Distance travel given constant a

[angelcase]

A hot rod can accelerate from 0 to 60 km/h in 5.4 s.
(a) What is its average acceleration, in m/s2, during this time?


(b) How far will it travel during the 5.4 s, assuming its acceleration is constant?


(c) How much time would it require to go a distance of 0.32 km if its acceleration could be maintained at the value in (a)?


for a, first I did a unit conversion for the speed:

60(1000/3600)= 16.667m/s=v

a=delta v/ delta t

a=16.667/5.4=3.086m/s^2

for b:

d=V^2/2a
d=(16.667)^2/2(3.086)=45.006m

for c:

I converted .32km to 320m.

a=3.086m/s^2 since it is constant...but I don't know what equation to use to determine the time to travel the distance.



I tried the values 19.19 and 10.18, both were wrong.

 

[Karmalo]

(a) and (b) results are correct.

a=delta v/ delta t

a=16.667/5.4=3.086m/s^2

If you put it like that it seems that 16.667 is dv and 5.4 is dt. You can do that because you can also say this: $$a_{m}=\frac{\Delta v}{\Delta t}$$ where $$\Delta$$ stands for increment, v for velocity and t for time. You can do this when the acceleration is constant.
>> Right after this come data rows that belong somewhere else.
/-! ### Temkin's Remark 2.1.3: the residue field of a finitely generated Abhyankar `K/k` -/

omit [Fintype ι] in
/-- **Residues on a toric chart**: for `z` of values `< 1` and `y ∈ K°`, the residue of any
element of `k[z, y] ⊆ K°` lies in `k[ȳ]`, the `k`-subalgebra of the residue field generated by the
residues of the `yᵢ` (the `zᵢ` reduce to `0`). [folklore] -/
theorem residue_mem_adjoin_of_mem_chart {N : ℕ} (z : Fin N → K) (hz1 : ∀ i, O.valuation (z i) < 1)
    (hRO : (Algebra.adjoin k (Set.range (Sum.elim z fun i => (y i : K)))).toSubring ≤ O.toSubring)
    {p : K} (hp : p ∈ Algebra.adjoin k (Set.range (Sum.elim z fun i => (y i : K)))) :
    residue O ⟨p, hRO hp⟩ ∈ Algebra.adjoin k (Set.range fun i => residue O (y i)) := by
  refine Algebra.adjoin_induction (p := fun q hq => residue O ⟨q, hRO hq⟩ ∈
      Algebra.adjoin k (Set.range fun i => residue O (y i))) ?_ ?_ ?_ ?_ hp
  · rintro _ ⟨s, rfl⟩
    rcases s with i | i
    · have h0 : residue O ⟨Sum.elim z (fun i => (y i : K)) (Sum.inl i),
          hRO (Algebra.subset_adjoin ⟨Sum.inl i, rfl⟩)⟩ = 0 := by
        rw [residue_eq_zero_iff]
        exact (ValuationSubring.valuation_lt_one_iff O _).mpr (hz1 i)
      rw [h0]
      exact Subalgebra.zero_mem _
    · have h1 : (⟨Sum.elim z (fun i => (y i : K)) (Sum.inr i),
          hRO (Algebra.subset_adjoin ⟨Sum.inr i, rfl⟩)⟩ : O) = y i := Subtype.ext rfl
      rw [h1]
      exact Algebra.subset_adjoin ⟨i, rfl⟩
  · intro c
    have h1 : (⟨algebraMap k K c, hRO (Subalgebra.algebraMap_mem _ c)⟩ : O) = algebraMap k O c :=
      Subtype.ext (IsScalarTower.algebraMap_apply k O K c)
    rw [h1]
    have h2 : algebraMap k (ResidueField O) c = residue O (algebraMap k O c) :=
      IsScalarTower.algebraMap_apply k O (ResidueField O) c
    rw [← h2]
    exact Subalgebra.algebraMap_mem _ c
  · intro a b ha hb iha ihb
    have h1 : (⟨a + b, hRO (add_mem ha hb)⟩ : O) = ⟨a, hRO ha⟩ + ⟨b, hRO hb⟩ := Subtype.ext rfl
    rw [h1, map_add]
    exact add_mem iha ihb
  · intro a b ha hb iha ihb
    have h1 : (⟨a * b, hRO (mul_mem ha hb)⟩ : O) = ⟨a, hRO ha⟩ * ⟨b, hRO hb⟩ := Subtype.ext rfl
    rw [h1, map_mul]
    exact mul_mem iha ihb

/-- **`(K_B)~ = k(B̃_F)`** (the residue field of the Gauss valuation on `k(B)`; Knaf–Kuhlmann
2005, Thm. 2.1: "`K(x, y)P = KP(yP)`"; implicit in Temkin 2013, §5.3 and Remark 2.1.3): for an
Abhyankar system `B = x ⊔ y` over the trivially valued `k`, the residue of every element of
`k(B) ∩ K°` lies in `k(ȳ)`. PROVED (a toric chart containing the element, `exists_toricChart`:
the element is `p/q` with `p, q ∈ k[z, y]`, `|q| = 1`, and `k[z, y]` reduces into `k[ȳ]`).
[cite: KnafKuhlmann2005, Thm. 2.1] -/
theorem residue_mem_adjoin_of_mem_adjoin (hy : AlgebraicIndependent k fun i => residue O (y i))
    (hx0 : ∀ j, x j ≠ 0)
    (hx : LinearIndependent ℤ fun j =>
      Additive.ofMul (Units.mk0 (O.valuation (x j)) (valuation_ne_zero_of_ne_zero O (hx0 j))))
    {t : K} (ht : t ∈ IntermediateField.adjoin k ((Set.range fun i => (y i : K)) ∪ Set.range x))
    (htO : t ∈ O) :
    residue O ⟨t, htO⟩ ∈ IntermediateField.adjoin k (Set.range fun i => residue O (y i)) := by
  classical
  obtain ⟨N, z, hRO, -, hz1, -, -, -, hfrac⟩ :=
    exists_regular_toricChart O y x hy hx0 hx (fun _ : Unit => t) (fun _ => ht) (fun _ => htO)
  obtain ⟨p, q, hp, hq, hq1, htpq⟩ := hfrac ()
  have hq0 : q ≠ 0 := fun h => by
    rw [h, map_zero] at hq1
    exact zero_ne_one hq1
  have hpO : p ∈ O := hRO hp
  have hqO : q ∈ O := hRO hq
  have hresq : residue O ⟨q, hqO⟩ ≠ 0 := by
    rw [Ne, residue_eq_zero_iff]
    intro hmem
    have := (ValuationSubring.valuation_lt_one_iff O _).mp hmem
    rw [hq1] at this
    exact lt_irrefl _ this
  have hmul : (⟨t, htO⟩ : O) * ⟨q, hqO⟩ = ⟨p, hpO⟩ := Subtype.ext (by
    change t * q = p
    rw [htpq, div_mul_cancel₀ p hq0])
  have hres : residue O ⟨t, htO⟩ = residue O ⟨p, hpO⟩ / residue O ⟨q, hqO⟩ := by
    rw [eq_div_iff hresq, ← map_mul, hmul]
  rw [hres]
  have hle : Algebra.adjoin k (Set.range fun i => residue O (y i)) ≤
      (IntermediateField.adjoin k (Set.range fun i => residue O (y i))).toSubalgebra :=
    IntermediateField.algebra_adjoin_le_adjoin _ _
  exact div_mem (hle (residue_mem_adjoin_of_mem_chart O y z hz1 hRO hp))
    (hle (residue_mem_adjoin_of_mem_chart O y z hz1 hRO hq))

omit [IsScalarTower k O K] [Fintype ι] [Fintype κ] in
/-- **Fundamental inequality, residue part** (classical, "`ef ≤ n`", Temkin 2013, §2.1, p. 9):
let `F ⊆ K` be a subfield over which `K` is finite and `L` a subfield of the residue field `K̃`
containing the residues of `F ∩ K°`. Elements of `K°` whose residues are `L`-linearly independent
are `F`-linearly independent, so there are at most `[K : F]` of them. PROVED (normalise a linear
relation by a coefficient of maximal value and reduce). [cite: Temkin2013, Section 2.1 (p. 9)] -/
theorem card_le_finrank_of_residue_linearIndependent' (F : IntermediateField k K)
    [FiniteDimensional F K] (L : IntermediateField k (ResidueField O))
    (hL : ∀ c : K, c ∈ F → (hc : c ∈ O) → residue O ⟨c, hc⟩ ∈ L)
    {m : ℕ} (r : Fin m → O) (hr : LinearIndependent L fun i => residue O (r i)) :
    m ≤ Module.finrank F K := by
  classical
  have hli : LinearIndependent F (fun i => (r i : K)) := by
    rw [Fintype.linearIndependent_iff]
    intro g hsum
    by_contra hne
    push Not at hne
    obtain ⟨i, hgi⟩ := hne
    obtain ⟨j₀, -, hmax⟩ :=
      Finset.univ.exists_max_image (fun j => O.valuation (g j : K)) ⟨i, Finset.mem_univ _⟩
    have hc0 : ((g j₀ : F) : K) ≠ 0 := by
      intro h0
      have h1 : O.valuation (g i : K) ≤ O.valuation (g j₀ : K) := hmax i (Finset.mem_univ _)
      rw [h0, map_zero, le_zero_iff, map_eq_zero] at h1
      exact hgi (by exact_mod_cast h1)
    have hvc0 : O.valuation (g j₀ : K) ≠ 0 := (Valuation.ne_zero_iff _).mpr hc0
    have hgO : ∀ j, ((g j : F) : K) / (g j₀ : K) ∈ O := fun j => by
      refine (O.valuation_le_one_iff _).mp ?_
      rw [map_div₀]
      exact (div_le_one₀ (zero_lt_iff.mpr hvc0)).mpr (hmax j (Finset.mem_univ _))
    -- the normalised relation, in `K`, in `K°`, and reduced
    have hrelK : ∑ j, ((g j : F) : K) / (g j₀ : K) * (r j : K) = 0 := by
      have h0 : ∑ j, ((g j : F) : K) * (r j : K) = 0 := by
        rw [← hsum]
        exact Finset.sum_congr rfl fun j _ => rfl
      have h1 : ∑ j, ((g j : F) : K) / (g j₀ : K) * (r j : K) =
          (∑ j, ((g j : F) : K) * (r j : K)) * ((g j₀ : F) : K)⁻¹ := by
        rw [Finset.sum_mul]
        exact Finset.sum_congr rfl fun j _ => by ring
      rw [h1, h0, zero_mul]
    have hrelO : ∑ j, (⟨((g j : F) : K) / (g j₀ : K), hgO j⟩ : O) * r j = 0 := by
      apply Subtype.ext
      rw [AddSubmonoidClass.coe_finsetSum]
      exact hrelK
    have hres := congrArg (residue O) hrelO
    rw [map_sum, map_zero] at hres
    simp only [map_mul] at hres
    let l : Fin m → L := fun j => ⟨residue O ⟨((g j : F) : K) / (g j₀ : K), hgO j⟩,
      hL _ (div_mem (g j).2 (g j₀).2) (hgO j)⟩
    have hrel : ∑ j, l j • residue O (r j) = 0 := by
      rw [← hres]
      exact Finset.sum_congr rfl fun j _ => rfl
    have hl0 := (Fintype.linearIndependent_iff.mp hr) l hrel j₀
    have hl1 : l j₀ = 1 := Subtype.ext (by
      change residue O ⟨((g j₀ : F) : K) / (g j₀ : K), _⟩ = 1
      have h1 : (⟨((g j₀ : F) : K) / (g j₀ : K), hgO j₀⟩ : O) = 1 := Subtype.ext (div_self hc0)
      rw [h1, map_one])
    rw [hl1] at hl0
    exact one_ne_zero hl0
  simpa using hli.fintype_card_le_finrank

/-- **Temkin 2013, Remark 2.1.3 (residue field), for an Abhyankar system**: if `B = x ⊔ y` is an
Abhyankar system of `K°` over the trivially valued `k` which is a transcendence basis of the
finitely generated `K/k`, then the residue field `K̃` is finite over `k(ȳ)` (of degree
`≤ [K : k(B)]`) and finitely generated over `k`. PROVED (`(K_B)~ = k(ȳ)` and the residue part
of the fundamental inequality). [cite: Temkin2013, Remark 2.1.3 (p. 10 of arXiv:0804.1554v3)] -/
theorem residueField_fg_of_isTranscendenceBasis (hfg : (⊤ : IntermediateField k K).FG)
    (hy : AlgebraicIndependent k fun i => residue O (y i)) (hx0 : ∀ j, x j ≠ 0)
    (hx : LinearIndependent ℤ fun j =>
      Additive.ofMul (Units.mk0 (O.valuation (x j)) (valuation_ne_zero_of_ne_zero O (hx0 j))))
    (hB : IsTranscendenceBasis k (Sum.elim x fun i => (y i : K))) :
    Module.Finite (IntermediateField.adjoin k (Set.range fun i => residue O (y i)))
        (ResidueField O) ∧
      (⊤ : IntermediateField k (ResidueField O)).FG := by
  classical
  haveI := finiteDimensional_adjoin_of_isTranscendenceBasis hfg _ hB
  have hL : ∀ c : K, c ∈ IntermediateField.adjoin k (Set.range (Sum.elim x fun i => (y i : K))) →
      (hc : c ∈ O) → residue O ⟨c, hc⟩ ∈
        IntermediateField.adjoin k (Set.range fun i => residue O (y i)) := by
    intro c hc hcO
    rw [Set.Sum.elim_range, Set.union_comm] at hc
    exact residue_mem_adjoin_of_mem_adjoin O y x hy hx0 hx hc hcO
  have hrank : Module.rank (IntermediateField.adjoin k (Set.range fun i => residue O (y i)))
      (ResidueField O) ≤ Module.finrank
        (IntermediateField.adjoin k (Set.range (Sum.elim x fun i => (y i : K)))) K := by
    refine rank_le fun s hs => ?_
    choose r hr using fun v : ↥s => IsLocalRing.residue_surjective (v : ResidueField O)
    have hli : LinearIndependent (IntermediateField.adjoin k (Set.range fun i => residue O (y i)))
        fun v : ↥s => residue O (r v) := by
      have heq : (fun v : ↥s => residue O (r v)) = fun v : ↥s => (v : ResidueField O) :=
        funext hr
      rw [heq]
      exact hs
    have h := card_le_finrank_of_residue_linearIndependent' O _ _ hL
      (fun i => r (s.equivFin.symm i)) (hli.comp _ s.equivFin.symm.injective)
    exact h
  have hfin : Module.Finite (IntermediateField.adjoin k (Set.range fun i => residue O (y i)))
      (ResidueField O) := by
    rw [← Module.rank_lt_aleph0_iff]
    exact hrank.trans_lt (natCast_lt_aleph0)
  refine ⟨hfin, ?_⟩
  haveI := hfin
  let b := Module.finBasis (IntermediateField.adjoin k (Set.range fun i => residue O (y i)))
    (ResidueField O)
  refine ⟨(Set.finite_range fun i => residue O (y i)).toFinset ∪ (Set.finite_range b).toFinset, ?_⟩
  rw [Finset.coe_union, Set.Finite.coe_toFinset, Set.Finite.coe_toFinset]
  refine eq_top_iff.mpr fun t _ => ?_
  have hLle : IntermediateField.adjoin k (Set.range fun i => residue O (y i)) ≤
      IntermediateField.adjoin k ((Set.range fun i => residue O (y i)) ∪ Set.range b) :=
    IntermediateField.adjoin.mono _ _ _ Set.subset_union_left
  rw [← b.sum_repr t]
  refine sum_mem fun i _ => ?_
  rw [Algebra.smul_def]
  exact mul_mem (hLle (b.repr t i).2) (IntermediateField.subset_adjoin _ _ (Or.inr ⟨i, rfl⟩))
For (c) just take the third kinematic equation.

 

[Tusike]

Your formula in (b):
d=v^2 / (2a)

is equivalent to:

d=(a*t)^2 / (2a) = (a * t^2) / 2.
By the way, this I think is more commonly used.

 

[angelcase]

Karmalo, what is the third kinematic equation?? I am horrible with physics and reading the book is doing no good...

 

[Karmalo]

$$X=X_{0}+V_{0}t+\frac{1}{2}at^{2}$$
Have you ever used this one?

 

[angelcase]

I don't know if I have...is x= to distance? In different books and sites they use different variable to represent distance, whether it be s, d or x.

if that is the case would I rearrange it to solve for t?

2(X-Xsub0)/(Vsub0+a)??

 

[Karmalo]

$$X$$ is the final position and $$X_{0}$$ is the initial position so you can say $$X-X_{0}$$ is the distance traveled.
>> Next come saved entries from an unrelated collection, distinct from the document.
/-- **No quadratic O-equivariants.**  A SYMMETRIC bilinear map `ℝ³ × ℝ³ → ℝ³` commuting with the three coordinate half-turns,
the coordinate 3-cycle and the quarter-turn about `e₂` vanishes.  (Symmetry is essential: the cross product is equivariant.) -/
theorem bilin_eq_zero (B : E3 →L[ℝ] E3 →L[ℝ] E3) (hsym : ∀ u v, B u v = B v u)
    (h0 : ∀ u v, B (cubeRot 1 ![1, -1, -1] u) (cubeRot 1 ![1, -1, -1] v) = cubeRot 1 ![1, -1, -1] (B u v))
    (h1 : ∀ u v, B (cubeRot 1 ![-1, 1, -1] u) (cubeRot 1 ![-1, 1, -1] v) = cubeRot 1 ![-1, 1, -1] (B u v))
    (hc : ∀ u v, B (cubeRot (finRotate 3) (fun _ => 1) u) (cubeRot (finRotate 3) (fun _ => 1) v) =
      cubeRot (finRotate 3) (fun _ => 1) (B u v))
    (hq : ∀ u v, B (cubeRot (Equiv.swap 0 1) ![-1, 1, 1] u) (cubeRot (Equiv.swap 0 1) ![-1, 1, 1] v) =
      cubeRot (Equiv.swap 0 1) ![-1, 1, 1] (B u v)) :
    B = 0 := by
  -- the six components with distinct indices: 3-cycle, symmetry, quarter-turn
  have r1 : B (EuclideanSpace.single 0 (1 : ℝ)) (EuclideanSpace.single 1 (1 : ℝ)) 2 =
      B (EuclideanSpace.single 1 (1 : ℝ)) (EuclideanSpace.single 2 (1 : ℝ)) 0 := by
    have h := congrArg (fun w : E3 => w 2) (hc (EuclideanSpace.single 1 1) (EuclideanSpace.single 2 1))
    simp only [cubeRot_cycle_single_one, cubeRot_cycle_single_two, cubeRot_cycle_apply_two] at h
    exact h
  have r2 : B (EuclideanSpace.single 1 (1 : ℝ)) (EuclideanSpace.single 2 (1 : ℝ)) 0 =
      B (EuclideanSpace.single 2 (1 : ℝ)) (EuclideanSpace.single 0 (1 : ℝ)) 1 := by
    have h := congrArg (fun w : E3 => w 0) (hc (EuclideanSpace.single 2 1) (EuclideanSpace.single 0 1))
    simp only [cubeRot_cycle_single_two, cubeRot_cycle_single_zero, cubeRot_cycle_apply_zero] at h
    exact h
  have r3 : B (EuclideanSpace.single 1 (1 : ℝ)) (EuclideanSpace.single 0 (1 : ℝ)) 2 =
      B (EuclideanSpace.single 2 (1 : ℝ)) (EuclideanSpace.single 1 (1 : ℝ)) 0 := by
    have h := congrArg (fun w : E3 => w 2) (hc (EuclideanSpace.single 2 1) (EuclideanSpace.single 1 1))
    simp only [cubeRot_cycle_single_one, cubeRot_cycle_single_two, cubeRot_cycle_apply_two] at h
    exact h
  have r4 : B (EuclideanSpace.single 2 (1 : ℝ)) (EuclideanSpace.single 1 (1 : ℝ)) 0 =
      B (EuclideanSpace.single 0 (1 : ℝ)) (EuclideanSpace.single 2 (1 : ℝ)) 1 := by
    have h := congrArg (fun w : E3 => w 0) (hc (EuclideanSpace.single 0 1) (EuclideanSpace.single 2 1))
    simp only [cubeRot_cycle_single_zero, cubeRot_cycle_single_two, cubeRot_cycle_apply_zero] at h
    exact h
  have rq : -B (EuclideanSpace.single 0 (1 : ℝ)) (EuclideanSpace.single 2 (1 : ℝ)) 1 =
      B (EuclideanSpace.single 1 (1 : ℝ)) (EuclideanSpace.single 2 (1 : ℝ)) 0 := by
    have h := congrArg (fun w : E3 => w 1) (hq (EuclideanSpace.single 1 1) (EuclideanSpace.single 2 1))
    simp only [cubeRot_quarterTurn_single_one, cubeRot_quarterTurn_single_two, map_neg, neg_apply,
      PiLp.neg_apply, cubeRot_quarterTurn_apply_one] at h
    exact h
  have s1 := congrArg (fun w : E3 => w 2) (hsym (EuclideanSpace.single 0 (1 : ℝ)) (EuclideanSpace.single 1 1))
  have s2 := congrArg (fun w : E3 => w 0) (hsym (EuclideanSpace.single 1 (1 : ℝ)) (EuclideanSpace.single 2 1))
  have s3 := congrArg (fun w : E3 => w 1) (hsym (EuclideanSpace.single 2 (1 : ℝ)) (EuclideanSpace.single 0 1))
  simp only at s1 s2 s3
  -- every component vanishes: repeated indices by the half-turn parities, distinct ones by the relations above
  have v000 : B (EuclideanSpace.single 0 (1 : ℝ)) (EuclideanSpace.single 0 (1 : ℝ)) 0 = 0 := by
    have a := parity_two h1 0 0 0; norm_num [Matrix.cons_val_two, Matrix.tail_cons, Matrix.head_cons] at a; linarith
  have v001 : B (EuclideanSpace.single 0 (1 : ℝ)) (EuclideanSpace.single 0 (1 : ℝ)) 1 = 0 := by
    have a := parity_two h0 0 0 1; norm_num [Matrix.cons_val_two, Matrix.tail_cons, Matrix.head_cons] at a; linarith
  have v002 : B (EuclideanSpace.single 0 (1 : ℝ)) (EuclideanSpace.single 0 (1 : ℝ)) 2 = 0 := by
    have a := parity_two h0 0 0 2; norm_num [Matrix.cons_val_two, Matrix.tail_cons, Matrix.head_cons] at a; linarith
  have v010 : B (EuclideanSpace.single 0 (1 : ℝ)) (EuclideanSpace.single 1 (1 : ℝ)) 0 = 0 := by
    have a := parity_two h0 0 1 0; norm_num [Matrix.cons_val_two, Matrix.tail_cons, Matrix.head_cons] at a; linarith
  have v011 : B (EuclideanSpace.single 0 (1 : ℝ)) (EuclideanSpace.single 1 (1 : ℝ)) 1 = 0 := by
    have a := parity_two h1 0 1 1; norm_num [Matrix.cons_val_two, Matrix.tail_cons, Matrix.head_cons] at a; linarith
  have v012 : B (EuclideanSpace.single 0 (1 : ℝ)) (EuclideanSpace.single 1 (1 : ℝ)) 2 = 0 := by linarith
  have v020 : B (EuclideanSpace.single 0 (1 : ℝ)) (EuclideanSpace.single 2 (1 : ℝ)) 0 = 0 := by
    have a := parity_two h0 0 2 0; norm_num [Matrix.cons_val_two, Matrix.tail_cons, Matrix.head_cons] at a; linarith
  have v021 : B (EuclideanSpace.single 0 (1 : ℝ)) (EuclideanSpace.single 2 (1 : ℝ)) 1 = 0 := by linarith
  have v022 : B (EuclideanSpace.single 0 (1 : ℝ)) (EuclideanSpace.single 2 (1 : ℝ)) 2 = 0 := by
    have a := parity_two h1 0 2 2; norm_num [Matrix.cons_val_two, Matrix.tail_cons, Matrix.head_cons] at a; linarith
  have v100 : B (EuclideanSpace.single 1 (1 : ℝ)) (EuclideanSpace.single 0 (1 : ℝ)) 0 = 0 := by
    have a := parity_two h0 1 0 0; norm_num [Matrix.cons_val_two, Matrix.tail_cons, Matrix.head_cons] at a; linarith
  have v101 : B (EuclideanSpace.single 1 (1 : ℝ)) (EuclideanSpace.single 0 (1 : ℝ)) 1 = 0 := by
    have a := parity_two h1 1 0 1; norm_num [Matrix.cons_val_two, Matrix.tail_cons, Matrix.head_cons] at a; linarith
  have v102 : B (EuclideanSpace.single 1 (1 : ℝ)) (EuclideanSpace.single 0 (1 : ℝ)) 2 = 0 := by linarith
  have v110 : B (EuclideanSpace.single 1 (1 : ℝ)) (EuclideanSpace.single 1 (1 : ℝ)) 0 = 0 := by
    have a := parity_two h1 1 1 0; norm_num [Matrix.cons_val_two, Matrix.tail_cons, Matrix.head_cons] at a; linarith
  have v111 : B (EuclideanSpace.single 1 (1 : ℝ)) (EuclideanSpace.single 1 (1 : ℝ)) 1 = 0 := by
    have a := parity_two h0 1 1 1; norm_num [Matrix.cons_val_two, Matrix.tail_cons, Matrix.head_cons] at a; linarith
  have v112 : B (EuclideanSpace.single 1 (1 : ℝ)) (EuclideanSpace.single 1 (1 : ℝ)) 2 = 0 := by
    have a := parity_two h0 1 1 2; norm_num [Matrix.cons_val_two, Matrix.tail_cons, Matrix.head_cons] at a; linarith
  have v120 : B (EuclideanSpace.single 1 (1 : ℝ)) (EuclideanSpace.single 2 (1 : ℝ)) 0 = 0 := by linarith
  have v121 : B (EuclideanSpace.single 1 (1 : ℝ)) (EuclideanSpace.single 2 (1 : ℝ)) 1 = 0 := by
    have a := parity_two h0 1 2 1; norm_num [Matrix.cons_val_two, Matrix.tail_cons, Matrix.head_cons] at a; linarith
  have v122 : B (EuclideanSpace.single 1 (1 : ℝ)) (EuclideanSpace.single 2 (1 : ℝ)) 2 = 0 := by
    have a := parity_two h0 1 2 2; norm_num [Matrix.cons_val_two, Matrix.tail_cons, Matrix.head_cons] at a; linarith
  have v200 : B (EuclideanSpace.single 2 (1 : ℝ)) (EuclideanSpace.single 0 (1 : ℝ)) 0 = 0 := by
    have a := parity_two h0 2 0 0; norm_num [Matrix.cons_val_two, Matrix.tail_cons, Matrix.head_cons] at a; linarith
  have v201 : B (EuclideanSpace.single 2 (1 : ℝ)) (EuclideanSpace.single 0 (1 : ℝ)) 1 = 0 := by linarith
  have v202 : B (EuclideanSpace.single 2 (1 : ℝ)) (EuclideanSpace.single 0 (1 : ℝ)) 2 = 0 := by
    have a := parity_two h1 2 0 2; norm_num [Matrix.cons_val_two, Matrix.tail_cons, Matrix.head_cons] at a; linarith
  have v210 : B (EuclideanSpace.single 2 (1 : ℝ)) (EuclideanSpace.single 1 (1 : ℝ)) 0 = 0 := by linarith
  have v211 : B (EuclideanSpace.single 2 (1 : ℝ)) (EuclideanSpace.single 1 (1 : ℝ)) 1 = 0 := by
    have a := parity_two h0 2 1 1; norm_num [Matrix.cons_val_two, Matrix.tail_cons, Matrix.head_cons] at a; linarith
  have v212 : B (EuclideanSpace.single 2 (1 : ℝ)) (EuclideanSpace.single 1 (1 : ℝ)) 2 = 0 := by
    have a := parity_two h0 2 1 2; norm_num [Matrix.cons_val_two, Matrix.tail_cons, Matrix.head_cons] at a; linarith
  have v220 : B (EuclideanSpace.single 2 (1 : ℝ)) (EuclideanSpace.single 2 (1 : ℝ)) 0 = 0 := by
    have a := parity_two h1 2 2 0; norm_num [Matrix.cons_val_two, Matrix.tail_cons, Matrix.head_cons] at a; linarith
  have v221 : B (EuclideanSpace.single 2 (1 : ℝ)) (EuclideanSpace.single 2 (1 : ℝ)) 1 = 0 := by
    have a := parity_two h0 2 2 1; norm_num [Matrix.cons_val_two, Matrix.tail_cons, Matrix.head_cons] at a; linarith
  have v222 : B (EuclideanSpace.single 2 (1 : ℝ)) (EuclideanSpace.single 2 (1 : ℝ)) 2 = 0 := by
    have a := parity_two h0 2 2 2; norm_num [Matrix.cons_val_two, Matrix.tail_cons, Matrix.head_cons] at a; linarith
  have all : ∀ j k i : Fin 3, B (EuclideanSpace.single j (1 : ℝ)) (EuclideanSpace.single k (1 : ℝ)) i = 0 := by
    intro j k i
    fin_cases j <;> fin_cases k <;> fin_cases i
    exacts [v000, v001, v002, v010, v011, v012, v020, v021, v022, v100, v101, v102, v110, v111, v112, v120, v121, v122, v200, v201, v202, v210, v211, v212, v220, v221, v222]
  ext u v i
  have hu : u = ∑ j : Fin 3, u j • EuclideanSpace.single j (1 : ℝ) := by
    simpa using ((EuclideanSpace.basisFun (Fin 3) ℝ).sum_repr u).symm
  have hv : v = ∑ j : Fin 3, v j • EuclideanSpace.single j (1 : ℝ) := by
    simpa using ((EuclideanSpace.basisFun (Fin 3) ℝ).sum_repr v).symm
  rw [hu, hv]
  simp [Fin.sum_univ_three, all]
You can work out the value of the time (t) from the equation.

Note: $$V_{0}$$ is the initial speed

 

[angelcase]

I am not sure if I am doing this right.

I plugged in:

320-45-006=16.667t+ 1/2(3.086)t^2
for t I found it to be 3.886 then I added the 5.4sec already passed and got 9.286sec...does that sound correct, or am I not understanding.

 

[Karmalo]

So we have this: $$X=X_{0}+V_{0}t+\frac{1}{2}at^{2}$$

We can pass $$X_{0}$$ to the left and we'd have $$X-X_{0}=V_{0}t+\frac{1}{2}at^{2}$$

The distance is 320m so $$X-X_{0}=320$$, we also know the initial speed is 0 so $$V_{0}=0$$ and the acceleration, which is 3,086 m/s^2

Now we just have to replace this values and we get this: $$320=0+\frac{1}{2}\cdot3,086t^{2}$$

$$t=\pm\sqrt{\frac{2\cdot320}{3,086}}$$

As time cannot be negative: $$t=14,4(s)$$